Он исполнил свое обещание, виделся с Шарпом и за десять гиней через несколько дней достал через него письмо от Сиднея, которое и отнес к Филиппу. Письмо было следующего содержания:

«Любезный братец, Филипп! Я слышу, ты желаешь знать, как я живу, и затем я пишу тебе это письмо. Уверяю тебя, что я пишу совершенно из своей головы. Мне здесь очень хорошо; я очень счастлив, гораздо счастливее, нежели был когда-либо с-тех-пор как умерла маменька. Поэтому прошу тебя, не беспокойся больше обо мне и не ищи, не найди меня, ради Бога, потому что я ни за что не пойду с тобой. Мне здесь гораздо лучше. Я желаю, чтоб ты стал добрым человеком и оставил бы своих дурных товарищей. Право, мне страшно, когда подумаю, что люди говорят, и что было бы со мной, если б я остался у тебя. Мистер… (имя было тщательно выскоблено), тот джентльмен, у которого я живу, говорит, что он будет и твоим другом, если ты поведешь себя хорошо. Он советует тебе идти к Артуру Бофору и просить извинения за прошедшие неприятности. Он говорит, что Артур очень добр и, наверное, простит тебя. Посылаю тебе при этом письме двадцать фунтов стерлингов. Добрый джентльмен говорит, что он послал бы больше, но боится, что ты будешь вести себя легкомысленно, если получишь слишком много денег. Я хожу каждое воскресенье в церковь и молю Бога, чтобы он открыл тебе глаза. У меня есть хорошенькая лошадка… чудо, какая хорошенькая! Но покуда довольно. Твой любящий тебя брат,

Сидни Мортон».

«P. S. Сделай малость, не отыскивай меня. Ты знаешь, я чуть не умер на большой дороге, и умер бы, если б не этот добрый джентльмен».
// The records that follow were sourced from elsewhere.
/-! ## §3  ★★★ The ε₀-class residue of `phiLZdet` at fixed carriers -/

/-- ★★★ **THE GAUSSIAN SUB-HALF ON THE ε₀-CLASS AT FIXED CARRIERS.**  As ✓`lzdetResidue_of_carriers` (same constants `κ₀(64,8) ≤ δ₀∕2 − 1`, `2γ₁ ≤ R`, `16c₀·(64K₀)·e^{δ₀} ≤ R`, same
`E₁ = 2·13·4⁴·(R·Bc + 12(L·Mc)⁴)`, `κ = min κt (δ₀∕2) − 2`), WITHOUT the analyticity token, WITH: the class radius `0 < ε₀ ≤ 1∕(53581824·L⁶)`, `2ε₀ ≤ ε₁` (TokE radius), (g1) pointwise, and the three
class rows at `ε₀` DISPLAYED — (P2) at every class point, (P5) (`PosDef` + the `γ₁` form bound) at every class point, `CutsInUc … α₀ α₁` at every class point.  Conclusion:
`∃ Ψ Ew, Ψ.ResidueOnRegAtW F Mc k Ew a₀ ε₂₉ α₀ α₁ ε₀ E₁ κ (phiLZdet …)` — rows (a)–(e) and the (63) identity AT EVERY POINT of `InRegClass … ε₀`.
[cite: Balaban1985UV3, (63) p.272, (23)–(25) p.262; Balaban1987RG1, (1.6)–(1.9) p.261, (1.18)–(1.19) p.263, (1.21) p.264, (2.11)–(2.14) pp.267–268, (1.1)–(1.2) p.260, p.263 L5–13;
Balaban1985Variational, Thm 1 p.279, Prop. 9 p.309] -/
theorem lzdetResidueOnReg_of_carriers {Mc : ℕ} (hMc : McGuard F Mc) (k : ℕ) {a₀ ε₂₉ α₀ α₁ c₀ γ₀ γ₁ δ₀ κt Bc R ε₀ ε₁ : ℝ}
    (ha₀ : 0 < a₀) (hα₀ : 0 < α₀) (hα₁ : 0 < α₁) (hc₀ : 0 < c₀) (hγ₁ : 0 < γ₁) (hBc : 0 ≤ Bc) (hR : 0 < R) (hR₁ : 2 * γ₁ ≤ R)
    (hδ : kappa₀ (4 * 2 ^ 4) (2 * 4) ≤ δ₀ / 2 - 1)
    (hRc : 2 * ((2 * c₀) * (4 * 2 ^ 4 * K₀ (4 * 2 ^ 4) (2 * 4)) * Real.exp δ₀) ≤ R)
    (hε₀ : 0 < ε₀) (hε₀c : ε₀ ≤ 1 / (53581824 * (F.L : ℝ) ^ 6)) (hε₀₁ : 2 * ε₀ ≤ ε₁)
    (hTokE : ∀ (n : ℕ) (V : GaugeField (F.P (recordK₀ F Mc k + n)) (k + 1) (SU 2)), PlaqSmall ε₁ V →
      UkExists F 2 (recordK₀ F Mc k + n) (k + 1) a₀ V ∧ UniqueUkOrbit F 2 (recordK₀ F Mc k + n) (k + 1) a₀ V)
    (TC : (n : ℕ) → Sect2.CPair (F.P (recordK₀ F Mc k + n)) (MatA 2) → FluctIdx F k (recordK₀ F Mc k + n) → FluctIdx F k (recordK₀ F Mc k + n) → ℂ)
    (TY : (n : ℕ) → (recordDomSys F Mc k (recordK₀ F Mc k + n)).Dom → Sect2.CPair (F.P (recordK₀ F Mc k + n)) (MatA 2) →
        FluctIdx F k (recordK₀ F Mc k + n) → FluctIdx F k (recordK₀ F Mc k + n) → ℂ)
    (TZY : Finset (Fin 4 → ℤ) → IntBondCfg → ((Fin 4 → ℤ) × Fin 4) × Fin 3 → ((Fin 4 → ℤ) × Fin 4) × Fin 3 → ℂ)
    (AdM : (n : ℕ) → (Site (F.P (recordK₀ F Mc k + n)) 0 → (MatA 2)ˣ) → Matrix (FluctIdx F k (recordK₀ F Mc k + n)) (FluctIdx F k (recordK₀ F Mc k + n)) ℂ)
    (AdZ : ((Fin 4 → ℤ) → (MatA 2)ˣ) → (Fin 4 → ℤ) × Fin 4 → Matrix (Fin 3) (Fin 3) ℂ)
    (hP : P0CarrierClauses F a₀ δ₀ c₀ γ₀ γ₁ Mc α₀ α₁ ε₂₉ k TC TY TZY AdM AdZ)
    (EG : ℝ → (n : ℕ) → (recordDomSys F Mc k (recordK₀ F Mc k + n)).Dom → Sect2.CPair (F.P (recordK₀ F Mc k + n)) (MatA 2) → ℂ)
    (EGZ : ℝ → IntFormula) (hG : G3CPiecesAt F Mc k a₀ ε₂₉ α₀ α₁ κt Bc TC EG EGZ)
    (hg1pt : ∀ (n : ℕ) (x : ℝ), 0 ≤ x → ∀ φ : Sect2.CPair (F.P (recordK₀ F Mc k + n)) (MatA 2),
      ∑ X : (recordDomSys F Mc k (recordK₀ F Mc k + n)).Dom, EG x n X φ =
        (((x : ℂ) • (1 : Matrix (NonB0Idx F k (recordK₀ F Mc k + n)) (NonB0Idx F k (recordK₀ F Mc k + n)) ℂ) +
          Matrix.of (fun i j : NonB0Idx F k (recordK₀ F Mc k + n) => TC n φ i.1 j.1))⁻¹).trace)
    (ΨP : IntLocalFormula (F.L ^ (k + 1) * Mc))
    (hΨP : ∀ (n : ℕ) (X : (recordDomSys F Mc k (recordK₀ F Mc k + n)).Dom), X ∉ recordWrapCtr F Mc k (recordK₀ F Mc k + n) →
      ∀ φ : Sect2.CPair (F.P (recordK₀ F Mc k + n)) (MatA 2),
        ΨP.Ψ.piece F Mc k (recordK₀ F Mc k + n) X φ =
          powMemberPiece (fun Y : (recordDomSys F Mc k (recordK₀ F Mc k + n)).Dom =>
              (Y.1 : Finset (TPt (F.P (recordK₀ F Mc k + n)).d (Sect2.domCount (F.P (recordK₀ F Mc k + n)) Mc (k + 1)))))
            (fun Y => nonB0Block F k (recordK₀ F Mc k + n) (TY n Y φ)) R X.1)
    -- the three class rows at `ε₀`, DISPLAYED
    (hP2R : ∀ (n : ℕ) (B : recordW F a₀ ε₂₉ k (recordK₀ F Mc k + n)), InRegClass F Mc k ε₀ a₀ ε₂₉ n B →
      letI θ := thetaFill F a₀ ε₂₉
      ∀ i j : NonB0Idx F k (recordK₀ F Mc k + n),
        TC n (recordPairJ F θ k (recordK₀ F Mc k + n) B) i.1 j.1 =
          ((recordPreckLoc F k (recordK₀ F Mc k + n) a₀ (portVkAx F a₀ ε₂₉ k (recordK₀ F Mc k + n) B)
            (hopLinGraph F k (recordK₀ F Mc k + n) (portVkAx F a₀ ε₂₉ k (recordK₀ F Mc k + n) B)) i j : ℝ) : ℂ))
    (hP5R : ∀ (n : ℕ) (B : recordW F a₀ ε₂₉ k (recordK₀ F Mc k + n)), InRegClass F Mc k ε₀ a₀ ε₂₉ n B →
      (recordPreckLoc F k (recordK₀ F Mc k + n) a₀ (portVkAx F a₀ ε₂₉ k (recordK₀ F Mc k + n) B)
          (hopLinGraph F k (recordK₀ F Mc k + n) (portVkAx F a₀ ε₂₉ k (recordK₀ F Mc k + n) B))).PosDef ∧
      ∀ v : NonB0Idx F k (recordK₀ F Mc k + n) → ℝ,
        γ₀ * dotProduct v v ≤
            dotProduct v (Matrix.mulVec (recordPreckLoc F k (recordK₀ F Mc k + n) a₀ (portVkAx F a₀ ε₂₉ k (recordK₀ F Mc k + n) B)
              (hopLinGraph F k (recordK₀ F Mc k + n) (portVkAx F a₀ ε₂₉ k (recordK₀ F Mc k + n) B))) v) ∧
          dotProduct v (Matrix.mulVec (recordPreckLoc F k (recordK₀ F Mc k + n) a₀ (portVkAx F a₀ ε₂₉ k (recordK₀ F Mc k + n) B)
              (hopLinGraph F k (recordK₀ F Mc k + n) (portVkAx F a₀ ε₂₉ k (recordK₀ F Mc k + n) B))) v) ≤
            γ₁ * dotProduct v v)
    (hNest : ∀ (n : ℕ) (B : recordW F a₀ ε₂₉ k (recordK₀ F Mc k + n)), InRegClass F Mc k ε₀ a₀ ε₂₉ n B → CutsInUc F Mc k α₀ α₁ a₀ ε₂₉ n B) :
    ∃ (Ψ : IntLocalFormula (F.L ^ (k + 1) * Mc)) (Ew : TorusPieces F Mc k),
      Ψ.ResidueOnRegAtW F Mc k Ew a₀ ε₂₉ α₀ α₁ ε₀ (2 * (13 * 4 ^ 4 * (R * Bc + ((3 * 4 * (F.L * Mc) ^ 4 : ℕ) : ℝ)))) (min κt (δ₀ / 2) - 2)
        (phiLZdet F Mc a₀ ε₂₉ k) := by
  obtain ⟨hZsupp, hZdom, hZloc, hZcov, hZbr, hP2, hP3, hP4sum, hP4supp, hP4loc, hP4an, hP5, hP5c⟩ := hP
  obtain ⟨hg1, hg235, hg4, hg6, hgZ⟩ := hG
  -- constants
  have hc₀' : (0 : ℝ) ≤ c₀ := hc₀.le
  have hKc : 0 ≤ 4 * 2 ^ 4 * K₀ (4 * 2 ^ 4) (2 * 4) := by have := B12TreeDecay.K₀_pos (4 * 2 ^ 4) (2 * 4); positivity
  have hRc₁ : 2 * (c₀ * (4 * 2 ^ 4 * K₀ (4 * 2 ^ 4) (2 * 4)) * Real.exp δ₀) ≤ R := by
    have : c₀ * (4 * 2 ^ 4 * K₀ (4 * 2 ^ 4) (2 * 4)) * Real.exp δ₀ ≤ (2 * c₀) * (4 * 2 ^ 4 * K₀ (4 * 2 ^ 4) (2 * 4)) * Real.exp δ₀ := by
      nlinarith [mul_nonneg hKc (Real.exp_nonneg δ₀), hc₀']
    linarith
  have hK : ∀ n : ℕ, recordK₀ F Mc k ≤ recordK₀ F Mc k + n := fun n => Nat.le_add_right _ _
  have hdj : ∀ (n : ℕ) (Y : (recordDomSys F Mc k (recordK₀ F Mc k + n)).Dom), (recordDomSys F Mc k (recordK₀ F Mc k + n)).dj Y =
      torusTreeLen (Y.1 : Finset (TPt (F.P (recordK₀ F Mc k + n)).d (Sect2.domCount (F.P (recordK₀ F Mc k + n)) Mc (k + 1)))) := fun _ _ => rfl
  -- the cube map and the support of the pieces in cube form
  have hsupp : ∀ (n : ℕ) Y φ (s s' : NonB0Idx F k (recordK₀ F Mc k + n)),
      (cubeOfSite F Mc k (recordK₀ F Mc k + n) (blockOf s.1.1.src) ∉ (Y.1 : Finset (TPt (F.P (recordK₀ F Mc k + n)).d (Sect2.domCount (F.P (recordK₀ F Mc k + n)) Mc (k + 1)))) ∨
        cubeOfSite F Mc k (recordK₀ F Mc k + n) (blockOf s'.1.1.src) ∉ (Y.1 : Finset (TPt (F.P (recordK₀ F Mc k + n)).d (Sect2.domCount (F.P (recordK₀ F Mc k + n)) Mc (k + 1))))) →
        TY n Y φ s.1 s'.1 = 0 :=
    fun n Y φ s s' h => fluct_supp_of_cube hMc (hK n) (hP4supp n) Y φ s s' h
  have hV : ∀ (n : ℕ) q, (univ.filter fun s : NonB0Idx F k (recordK₀ F Mc k + n) => cubeOfSite F Mc k (recordK₀ F Mc k + n) (blockOf s.1.1.src) = q).card ≤ 3 * 4 * (F.L * Mc) ^ 4 :=
    fun n q => card_filter_cube_le hMc (hK n) q
  -- operator-norm decay of the non-b₀ blocks from (P4)'s Schur decay
  have hTYop : ∀ (n : ℕ) (Y : (recordDomSys F Mc k (recordK₀ F Mc k + n)).Dom) φ, encodeCfg F (recordK₀ F Mc k + n) φ ∈ recordUc F Mc k α₀ α₁ (recordK₀ F Mc k + n) Y →
      ‖nonB0Block F k (recordK₀ F Mc k + n) (TY n Y φ)‖ ≤ c₀ * Real.exp (-(δ₀ * torusTreeLen (Y.1 : Finset (TPt (F.P (recordK₀ F Mc k + n)).d (Sect2.domCount (F.P (recordK₀ F Mc k + n)) Mc (k + 1)))))) := by
    intro n Y φ hφ
    obtain ⟨-, hrow, hcol⟩ := hP4an n Y φ hφ
    rw [← hdj]
    exact norm_nonB0Block_le_of_schur F k _ (TY n Y φ) (by positivity) hrow hcol
  -- the same at a pair that CUTS INTO the record space of `Y` (locality of the pieces)
  have hTYopCut : ∀ (n : ℕ) (B : recordW F a₀ ε₂₉ k (recordK₀ F Mc k + n)), CutsInUc F Mc k α₀ α₁ a₀ ε₂₉ n B →
      ∀ Y : (recordDomSys F Mc k (recordK₀ F Mc k + n)).Dom,
        ‖nonB0Block F k (recordK₀ F Mc k + n) (TY n Y (recordPairJ F (thetaFill F a₀ ε₂₉) k (recordK₀ F Mc k + n) B))‖ ≤
          c₀ * Real.exp (-(δ₀ * torusTreeLen (Y.1 : Finset (TPt (F.P (recordK₀ F Mc k + n)).d (Sect2.domCount (F.P (recordK₀ F Mc k + n)) Mc (k + 1)))))) := by
    intro n B hB Y
    have hag : Sect2.agreeOnSet (Sect2.domSites (F.P (recordK₀ F Mc k + n)) Mc (k + 1) Y)
        (recordPairJ F (thetaFill F a₀ ε₂₉) k (recordK₀ F Mc k + n) B) (pairCutTorusAt F a₀ ε₂₉ Mc k (recordK₀ F Mc k + n) Y B) :=
      agreeOnSet_pairCutTorusAt a₀ ε₂₉ Mc k (recordK₀ F Mc k + n) Y B
    rw [hP4loc n Y (recordPairJ F (thetaFill F a₀ ε₂₉) k (recordK₀ F Mc k + n) B) (pairCutTorusAt F a₀ ε₂₉ Mc k (recordK₀ F Mc k + n) Y B) hag]
    exact hTYop n Y _ (hB Y)
  -- x-continuity of the resolvent pieces at a pair that cuts into the record space of `X`
  have hcontCut : ∀ (n : ℕ) (B : recordW F a₀ ε₂₉ k (recordK₀ F Mc k + n)), CutsInUc F Mc k α₀ α₁ a₀ ε₂₉ n B →
      ∀ X : (recordDomSys F Mc k (recordK₀ F Mc k + n)).Dom,
        ContinuousOn (fun x : ℝ => EG x n X (recordPairJ F (thetaFill F a₀ ε₂₉) k (recordK₀ F Mc k + n) B)) (Set.Icc 0 R) := by
    intro n B hB X
    obtain ⟨O, hO, hOsub, hx, hcont⟩ := hg235 n X
    have hag : Sect2.agreeOnSet (Sect2.domSites (F.P (recordK₀ F Mc k + n)) Mc (k + 1) X)
        (recordPairJ F (thetaFill F a₀ ε₂₉) k (recordK₀ F Mc k + n) B) (pairCutTorusAt F a₀ ε₂₉ Mc k (recordK₀ F Mc k + n) X B) :=
      agreeOnSet_pairCutTorusAt a₀ ε₂₉ Mc k (recordK₀ F Mc k + n) X B
    have hfun : (fun x : ℝ => EG x n X (recordPairJ F (thetaFill F a₀ ε₂₉) k (recordK₀ F Mc k + n) B)) =
        fun x : ℝ => EG x n X (pairCutTorusAt F a₀ ε₂₉ Mc k (recordK₀ F Mc k + n) X B) :=
      funext fun x => hg4 x n X _ _ hag
    rw [hfun]
    exact (hcont _ (hOsub (hB X))).mono Set.Icc_subset_Ici_self
  -- the unit pair lies in every record space
  have hunit : ∀ (n : ℕ) (X : (recordDomSys F Mc k (recordK₀ F Mc k + n)).Dom),
      encodeCfg F (recordK₀ F Mc k + n) (unitCPair F (recordK₀ F Mc k + n)) ∈ recordUc F Mc k α₀ α₁ (recordK₀ F Mc k + n) X := by
    intro n X
    have h := encodeCfg_unitPair_mem_recordUc F Mc k (recordK₀ F Mc k + n) X hα₀ hα₁
    rwa [embedPair_unitPair] at h
  -- §1: the integer formula
  set unitZ : IntBondCfg := fun _ => (1, 0) with hunitZ
  set ΨG : IntFormula := fun Xh f => (1 / 2 : ℂ) * (∫ x in (0 : ℝ)..R, EGZ x Xh f) + ΨP.Ψ Xh f with hΨG
  have hΨGloc : IntFormula.IsLocal (F.L ^ (k + 1) * Mc) ΨG := isLocal_lzdetGFormula EGZ ΨP hR.le fun x hx => (hgZ x hx).1
  have hΨGinv : IntFormula.IsGaugeInv ΨG := isGaugeInv_lzdetGFormula EGZ ΨP hR.le fun x hx => (hgZ x hx).2.1
  let Ψ : IntLocalFormula (F.L ^ (k + 1) * Mc) := ⟨fun Xh f => ΨG Xh f - ΨG Xh unitZ, isLocal_subUnit _ ΨG hΨGloc, isGaugeInv_subUnit ΨG hΨGinv⟩
  -- the unsubtracted torus piece IS `ΨG` read through the cover, off the wrap class
  have hGpiece : ∀ (n : ℕ) (X : (recordDomSys F Mc k (recordK₀ F Mc k + n)).Dom), X ∉ recordWrapCtr F Mc k (recordK₀ F Mc k + n) →
      ∀ ψ, ΨG (intCubes F Mc k (recordK₀ F Mc k + n) X) (pullPair F (recordK₀ F Mc k + n) ψ) = lzdetGPiece F Mc k (recordK₀ F Mc k + n) (TY n) (fun x => EG x n) R X ψ := by
    intro n X hX ψ
    have hint : (∫ x in (0 : ℝ)..R, EGZ x (intCubes F Mc k (recordK₀ F Mc k + n) X) (pullPair F (recordK₀ F Mc k + n) ψ)) = ∫ x in (0 : ℝ)..R, EG x n X ψ :=
      intervalIntegral.integral_congr fun x hx => by
        rw [Set.uIcc_of_le hR.le] at hx
        exact (hgZ x hx.1).2.2 n X hX ψ
    show (1 / 2 : ℂ) * (∫ x in (0 : ℝ)..R, EGZ x _ _) + ΨP.Ψ _ _ = _
    rw [hint]
    unfold lzdetGPiece
    congr 1
    exact hΨP n X hX ψ
  refine ⟨Ψ, lzdetTorusPieces F Mc k TY EG R, residueOnRegAtW_of_piecesJ F Mc k a₀ ε₂₉ α₀ α₁ ε₀ _ _ Ψ _ _ ?_ ?_ ?_ ?_ ?_ ?_⟩
  · -- off-wrap pieces = pull-back pieces of Ψ
    intro n X hX φ
    show lzdetPiece F Mc k (recordK₀ F Mc k + n) (TY n) (fun x => EG x n) R X φ =
      ΨG (intCubes F Mc k (recordK₀ F Mc k + n) X) (pullPair F (recordK₀ F Mc k + n) φ) - ΨG (intCubes F Mc k (recordK₀ F Mc k + n) X) unitZ
    have hu : unitZ = pullPair F (recordK₀ F Mc k + n) (unitCPair F (recordK₀ F Mc k + n)) := rfl
    rw [hu, hGpiece n X hX, hGpiece n X hX]
    rfl
  · -- row (a)
    intro n X φ hφ
    obtain ⟨O, hO, hOsub, hx, hcont⟩ := hg235 n X
    exact analyticAt_lzdetPiece F Mc k (recordK₀ F Mc k + n) (TY n) (fun x => EG x n) (fun s => cubeOfSite F Mc k (recordK₀ F Mc k + n) (blockOf s.1.1.src))
      hR hc₀ hδ hRc (hsupp n) X hO (fun ψ hψ => hOsub hψ) (fun x hx' => (hx x hx').1) (fun x hx' ψ hψ => (hx x hx').2 ψ hψ) hcont
      (fun Y ψ hψ => (hP4an n Y ψ hψ).1) (fun Y ψ hψ => (hP4an n Y ψ hψ).2.1) (fun Y ψ hψ => (hP4an n Y ψ hψ).2.2) φ hφ
  · -- row (b)
    intro n X φ hφ
    obtain ⟨O, hO, hOsub, hx, hcont⟩ := hg235 n X
    have hmem : ∀ ψ ∈ ({φ, unitCPair F (recordK₀ F Mc k + n)} : Set (Sect2.CPair (F.P (recordK₀ F Mc k + n)) (MatA 2))),
        encodeCfg F (recordK₀ F Mc k + n) ψ ∈ recordUc F Mc k α₀ α₁ (recordK₀ F Mc k + n) X := by
      intro ψ hψ
      rcases hψ with rfl | hψ
      · exact hφ
      · rw [Set.mem_singleton_iff] at hψ; rw [hψ]; exact hunit n X
    have h := norm_lzdetPiece_le F Mc k (recordK₀ F Mc k + n) (TY n) (fun x => EG x n) (fun s => cubeOfSite F Mc k (recordK₀ F Mc k + n) (blockOf s.1.1.src))
      hR hBc hc₀' hδ hRc₁ (hsupp n) (hV n) X φ
      (fun ψ hψ x hx' => (hx x hx'.1).2 ψ (hOsub (hmem ψ hψ)))
      (fun ψ hψ Y hY => hTYop n Y ψ (recordUc_anti F Mc k α₀ α₁ _ hY (hmem ψ hψ)))
    rw [neg_mul]
    exact h
  · -- row (c)
    intro n X φ ψ hag
    exact lzdetPiece_congr_of_agreeOnSet F Mc k (recordK₀ F Mc k + n) (TY n) (fun x => EG x n) R X (hP4loc n) (fun x φ' ψ' h => hg4 x n X φ' ψ' h) hag
  · -- row (d)
    intro n X u φ
    obtain ⟨hU, hdiag, hcov⟩ := hP3 n u.1
    exact lzdetPiece_cAct F Mc k (recordK₀ F Mc k + n) (TY n) (fun x => EG x n) R X u.1 (AdM n u.1) hU hdiag hcov (fun x φ' => hg6 x n X u.1 φ') φ
  · -- the (63) identity AT EVERY CLASS POINT
    intro n B hB
    letI θ := thetaFill F a₀ ε₂₉; letI := θ.instVβ₁; letI := θ.instVβ₂; letI := θ.instιβ
    have h0 : InRegClass F Mc k ε₀ a₀ ε₂₉ n (0 : recordW F a₀ ε₂₉ k (recordK₀ F Mc k + n)) := inRegClass_zero F Mc k n ε₂₉ hε₀ ha₀
    have hor : ∀ B' : recordW F a₀ ε₂₉ k (recordK₀ F Mc k + n), (B' = B ∨ B' = 0) → InRegClass F Mc k ε₀ a₀ ε₂₉ n B' := by
      rintro B' (rfl | rfl)
      · exact hB
      · exact h0
    exact phiLZdet_eq_sum_lzdetPiece_at F Mc a₀ ε₂₉ k n B (TC n) (TY n) (fun x => EG x n)
      (fun s => cubeOfSite F Mc k (recordK₀ F Mc k + n) (blockOf s.1.1.src)) hγ₁ hc₀' hδ hR₁ hRc₁
      (recordB0BlockInvertible_portVkAx_of_inRegClass F a₀ ε₂₉ Mc k n hε₀ hε₀c hε₀₁ (hTokE n) hB)
      (fun B' hB' => hP2R n B' (hor B' hB'))
      (fun B' hB' => ⟨(hP5R n B' (hor B' hB')).1, fun v => ((hP5R n B' (hor B' hB')).2 v).2⟩)
      (hP4sum n) (hsupp n)
      (fun B' hB' => hTYopCut n B' (hNest n B' (hor B' hB')))
      (fun φ x hx => by rw [hg1pt n x hx φ]; rfl)
      (fun B' hB' => hcontCut n B' (hNest n B' (hor B' hB')))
Вот все что он поручил в награду за все свои страдания, за всю свою любовь! Это письмо, по всему видимому, было не диктованное: оно было писано со всеми ребяческими ошибками и каракулями. Каждая буква змеиным жалом впивалась в сердце Филиппа и оставила там пожирающий яд.

– Ну, с этим у меня дело кончено… навсегда! сказал Филипп отерев горькие слезы: я уже не потревожу его; не стану разгадывать этой тайны. Пусть так… он счастлив! Хорошо… хорошо… Я я… а некогда уже не позабочусь о ком-нибудь из людей.

Он закрыл лицо руками и замолк. Когда же встал, ему казалось, будто сердце его превратилось в камень; казалось, будто даже сознание улетело на крыльях исчезнувшей любви.